说完,他又摇头,“算了,你说来说去就那几句。”
梁重却笑道:“就像爹执着妹妹们嫁入家境很好的人家一样。”
梁重在陈家住了几年,早摸清陈前的脾气。他执着于把女儿嫁入那些很不一般的人家里。
初春的阳光透过玻璃窗射进屋里,落在陈前的脸,留下一圈又一圈的光斑,光明和阴影交汇。
陈前道:“水往低处流,人往高处走。我想几个丫头都跟二美一样去过好日子,享福,不对吗?”

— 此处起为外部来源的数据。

/-! ## The secant linear equation -/

/-- The particle map restricted off one site is a bijection onto the particles off its image. [folklore] -/
theorem bijOn_particle_ne (hA : Adm₀ A) (hI : Inner₀ t A) (hIτ : Inner₀ (anchorDatum t τ) A)
    (hu : IsDisplacement X t A u) {p : E3} (hp : p ∈ Sites₀ (anchorDatum t τ) A) :
    Set.BijOn (fun q => q + vField t A τ u q) {q | q ∈ Sites₀ (anchorDatum t τ) A ∧ q ≠ p}
      {y | y ∈ X ∧ y ≠ p + vField t A τ u p} := by
  have h := bijOn_particle hA hI hIτ hu
  refine Set.BijOn.mk ?_ ?_ ?_
  · intro q hq
    exact ⟨h.mapsTo hq.1, fun heq => hq.2 (h.injOn hq.1 hp heq)⟩
  · exact h.injOn.mono fun q hq => hq.1
  · intro y hy
    obtain ⟨q, hq, rfl⟩ := h.surjOn hy.1
    exact ⟨q, ⟨hq, fun hqp => hy.2 (by simp only [hqp])⟩, rfl⟩

/-- **The secant linear equation.**  For `p ∈ S*` and every test vector `w'`,
`Σ_{q ∈ S*} secK (p − q) (v p − v q) (v p − v q) w' = 0` (as a `HasSum`; the diagonal term vanishes).
[folklore] -/
theorem linear_eq (hA : Adm₀ A) (hI : Inner₀ t A) (hIτ : Inner₀ (anchorDatum t τ) A)
    (hu : IsDisplacement X t A u) (hEX : Equil₀ X) (hEτ : Equil₀ (Sites₀ (anchorDatum t τ) A))
    {p : E3} (hp : p ∈ Sites₀ (anchorDatum t τ) A) (w' : E3) :
    HasSum (fun q : Sites₀ (anchorDatum t τ) A =>
      secK (p - q) (vField t A τ u p - vField t A τ u q) (vField t A τ u p - vField t A τ u q) w') 0 := by
  have hB := bijOn_particle_ne hA hI hIτ hu hp
  have hxp : p + vField t A τ u p ∈ X := (bijOn_particle hA hI hIτ hu).mapsTo hp
  -- force balance of `X` at the particle of `p`, reindexed over the anchored sites
  have h1 := ((hB.equiv _).hasSum_iff (f := fun y : ({y : E3 | y ∈ X ∧ y ≠ p + vField t A τ u p} : Set E3) =>
      (deriv lennardJones (dist (p + vField t A τ u p) y.1) / dist (p + vField t A τ u p) y.1) •
        (p + vField t A τ u p - y.1))).2 (hEX _ hxp)
  -- force balance of `S*` at `p`
  have h2 := hEτ p hp
  have h3 := (h1.sub h2).mapL (innerSL ℝ w')
  rw [sub_self, map_zero] at h3
  -- the summands are the secant terms
  set f : E3 → ℝ := fun q => secK (p - q) (vField t A τ u p - vField t A τ u q)
    (vField t A τ u p - vField t A τ u q) w' with hf
  have h4 : HasSum (fun q : ({q : E3 | q ∈ Sites₀ (anchorDatum t τ) A ∧ q ≠ p} : Set E3) => f q) 0 := by
    refine h3.congr_fun fun q => ?_
    have hEq : ((hB.equiv _ q : ({y : E3 | y ∈ X ∧ y ≠ p + vField t A τ u p} : Set E3)) : E3) =
        q.1 + vField t A τ u q.1 := rfl
    have hne : p ≠ q.1 := fun h => q.2.2 h.symm
    have he : (23 / 25 : ℝ) ≤ ‖p - q.1‖ := by
      rw [← dist_eq_norm]; exact dist_sites_ge hA hIτ hp q.2.1 hne
    have hd : ‖vField t A τ u p - vField t A τ u q.1‖ < ‖p - q.1‖ :=
      (norm_vField_sub_le hA hI hIτ hu hp q.2.1).trans_lt (by linarith)
    have hsplit : p + vField t A τ u p - (q.1 + vField t A τ u q.1) =
        (p - q.1) + (vField t A τ u p - vField t A τ u q.1) := by abel
    simp only [hf, Function.comp_apply, innerSL_apply_apply, hEq, dist_eq_norm, hsplit]
    first
      | rw [inner_force_sub_force _ _ _ hd]
      | rw [real_inner_comm, inner_force_sub_force _ _ _ hd]
  -- pass from `S* ∖ {p}` to `S*`: the diagonal term is `secK 0 0 0 w' = 0`
  have h5 : HasSum (Set.indicator {q : E3 | q ∈ Sites₀ (anchorDatum t τ) A ∧ q ≠ p} f) 0 :=
    (hasSum_subtype_iff_indicator (f := f) (s := {q : E3 | q ∈ Sites₀ (anchorDatum t τ) A ∧ q ≠ p})).1 h4
  have hind : Set.indicator {q : E3 | q ∈ Sites₀ (anchorDatum t τ) A ∧ q ≠ p} f =
      Set.indicator (Sites₀ (anchorDatum t τ) A) f := by
    funext q
    by_cases hqp : q = p
    · subst hqp
      have hfq : f q = 0 := by simp [hf]
      rw [Set.indicator_of_notMem (fun h => h.2 rfl), Set.indicator_of_mem hp, hfq]
    · by_cases hq : q ∈ Sites₀ (anchorDatum t τ) A
      · rw [Set.indicator_of_mem (show q ∈ {q : E3 | q ∈ Sites₀ (anchorDatum t τ) A ∧ q ≠ p} from ⟨hq, hqp⟩),
          Set.indicator_of_mem hq]
      · rw [Set.indicator_of_notMem (fun h => hq h.1), Set.indicator_of_notMem hq]
  rw [hind] at h5
  exact (hasSum_subtype_iff_indicator (f := f) (s := Sites₀ (anchorDatum t τ) A)).2 h5

/-- The linear equation in `tsum` form. [folklore] -/
theorem tsum_linear_eq (hA : Adm₀ A) (hI : Inner₀ t A) (hIτ : Inner₀ (anchorDatum t τ) A)
    (hu : IsDisplacement X t A u) (hEX : Equil₀ X) (hEτ : Equil₀ (Sites₀ (anchorDatum t τ) A))
    {p : E3} (hp : p ∈ Sites₀ (anchorDatum t τ) A) (w' : E3) :
    ∑' q : Sites₀ (anchorDatum t τ) A,
      secK (p - q) (vField t A τ u p - vField t A τ u q) (vField t A τ u p - vField t A τ u q) w' = 0 :=
  (linear_eq hA hI hIτ hu hEX hEτ hp w').tsum_eq

/-! ## The secant matrices and their kernel bound -/

/-- **Kernel bound for the secant matrices**: `|secK (p − q) (v p − v q) w w'| ≤ k(p,q)‖w‖‖w'‖` on the
anchored sites (both sides vanish on the diagonal). [folklore] -/
theorem abs_B_le (hA : Adm₀ A) (hI : Inner₀ t A) (hIτ : Inner₀ (anchorDatum t τ) A)
    (hu : IsDisplacement X t A u) {p q : E3} (hp : p ∈ Sites₀ (anchorDatum t τ) A)
    (hq : q ∈ Sites₀ (anchorDatum t τ) A) (w w' : E3) :
    |secK (p - q) (vField t A τ u p - vField t A τ u q) w w'| ≤ ker p q * ‖w‖ * ‖w'‖ := by
  rcases eq_or_ne p q with rfl | hne
  · simp
  · have he : (23 / 25 : ℝ) ≤ ‖p - q‖ := by rw [← dist_eq_norm]; exact dist_sites_ge hA hIτ hp hq hne
    have h := abs_secK_le he (norm_vField_sub_le hA hI hIτ hu hp hq) w w'
    rwa [ker_of_ne hne, dist_eq_norm]

/-- The secant matrices are symmetric under `p ↔ q`. [folklore] -/
theorem B_swap (v : E3 → E3) (p q w w' : E3) :
    secK (q - p) (v q - v p) w w' = secK (p - q) (v p - v q) w w' := by
  rw [← secK_neg_neg, neg_sub, neg_sub]

/-- `secK` is odd in `w`. [folklore] -/
theorem secK_neg_left (e d w w' : E3) : secK e d (-w) w' = -secK e d w w' := by
  rw [← neg_one_smul ℝ w, secK_smul_left]; ring

/-- Antisymmetry of the strain-tested secant terms under `p ↔ q`:
`B_pq(v p − v q, w') = −B_qp(v q − v p, w')`. [folklore] -/
theorem B_antisymm (v : E3 → E3) (p q w' : E3) :
    secK (p - q) (v p - v q) (v p - v q) w' = -secK (q - p) (v q - v p) (v q - v p) w' := by
  rw [← B_swap v p q, ← neg_sub (v q) (v p), secK_neg_left]

/-- Subtractivity of the secant matrices in the second slot, valid on all of `S* × S*` (on the diagonal both
sides vanish). [folklore] -/
theorem B_sub_right (hA : Adm₀ A) (hI : Inner₀ t A) (hIτ : Inner₀ (anchorDatum t τ) A)
    (hu : IsDisplacement X t A u) {p q : E3} (hp : p ∈ Sites₀ (anchorDatum t τ) A)
    (hq : q ∈ Sites₀ (anchorDatum t τ) A) (w w₁ w₂ : E3) :
    secK (p - q) (vField t A τ u p - vField t A τ u q) w (w₁ - w₂) =
      secK (p - q) (vField t A τ u p - vField t A τ u q) w w₁ -
        secK (p - q) (vField t A τ u p - vField t A τ u q) w w₂ := by
  rcases eq_or_ne p q with rfl | hne
  · simp
  · have he : (23 / 25 : ℝ) ≤ ‖p - q‖ := by rw [← dist_eq_norm]; exact dist_sites_ge hA hIτ hp hq hne
    exact secK_sub_right ((norm_vField_sub_le hA hI hIτ hu hp hq).trans_lt (by linarith)) w w₁ w₂

/-- The cut-off identity for the secant matrices, valid on all of `S* × S*`. [folklore] -/
theorem B_cutoff_identity (hA : Adm₀ A) (hI : Inner₀ t A) (hIτ : Inner₀ (anchorDatum t τ) A)
    (hu : IsDisplacement X t A u) {p q : E3} (hp : p ∈ Sites₀ (anchorDatum t τ) A)
    (hq : q ∈ Sites₀ (anchorDatum t τ) A) (a b : ℝ) (G H : E3) (hab : p = q → a = b) :
    secK (p - q) (vField t A τ u p - vField t A τ u q) (a • G - b • H) (a • G - b • H) =
      secK (p - q) (vField t A τ u p - vField t A τ u q) (G - H) (a ^ 2 • G - b ^ 2 • H) +
        (a - b) ^ 2 * secK (p - q) (vField t A τ u p - vField t A τ u q) G H := by
  rcases eq_or_ne p q with rfl | hne
  · simp [hab rfl]
  · have he : (23 / 25 : ℝ) ≤ ‖p - q‖ := by rw [← dist_eq_norm]; exact dist_sites_ge hA hIτ hp hq hne
    exact secK_cutoff_identity ((norm_vField_sub_le hA hI hIτ hu hp hq).trans_lt (by linarith)) a b G H

/-! ## Row summability -/

/-- **Row summability**: for bounded fields `W`, `W'` on the anchored sites, the row family
`q ↦ secK (p − q) (v p − v q) (W q) (W' q)` is summable, dominated by `c c'·k(p, ·)`. [folklore] -/
theorem summable_row (hA : Adm₀ A) (hI : Inner₀ t A) (hIτ : Inner₀ (anchorDatum t τ) A)
    (hu : IsDisplacement X t A u) {p : E3} (hp : p ∈ Sites₀ (anchorDatum t τ) A)
    (W W' : Sites₀ (anchorDatum t τ) A → E3) {c c' : ℝ} (hW : ∀ q, ‖W q‖ ≤ c) (hW' : ∀ q, ‖W' q‖ ≤ c') :
    Summable fun q : Sites₀ (anchorDatum t τ) A =>
      secK (p - q) (vField t A τ u p - vField t A τ u q) (W q) (W' q) := by
  have hc : 0 ≤ c := (norm_nonneg _).trans (hW ⟨p, hp⟩)
  refine Summable.of_norm_bounded ((summable_ker hA hIτ hp).mul_left (c * c')) fun q => ?_
  rw [Real.norm_eq_abs]
  calc |secK (p - q) (vField t A τ u p - vField t A τ u q) (W q) (W' q)|
      ≤ ker p q * ‖W q‖ * ‖W' q‖ := abs_B_le hA hI hIτ hu hp q.2 _ _
    _ ≤ ker p q * c * c' := by
        have hk := ker_nonneg p q
        have hkc : 0 ≤ ker p q * c := mul_nonneg hk hc
        gcongr
        · exact hW q
        · exact hW' q
    _ = c * c' * ker p q := by ring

说起来,陈家的闺女在村里是日子过得最好的。不挨打也不挨骂,想干活就干活,还能读书,一年四季新衣服不少,荤腥也没有说留给儿子不准女儿吃。
梁重认真地道:“爹,这没有什么对不对。主要看几个妹妹喜欢不,自个儿的日子自个儿知道。”
“你觉得三美她们还能找到像古建军那样的家庭吗?”
古建军的爹现在已是军中大佬,像古建军那样的家庭可不是容易找。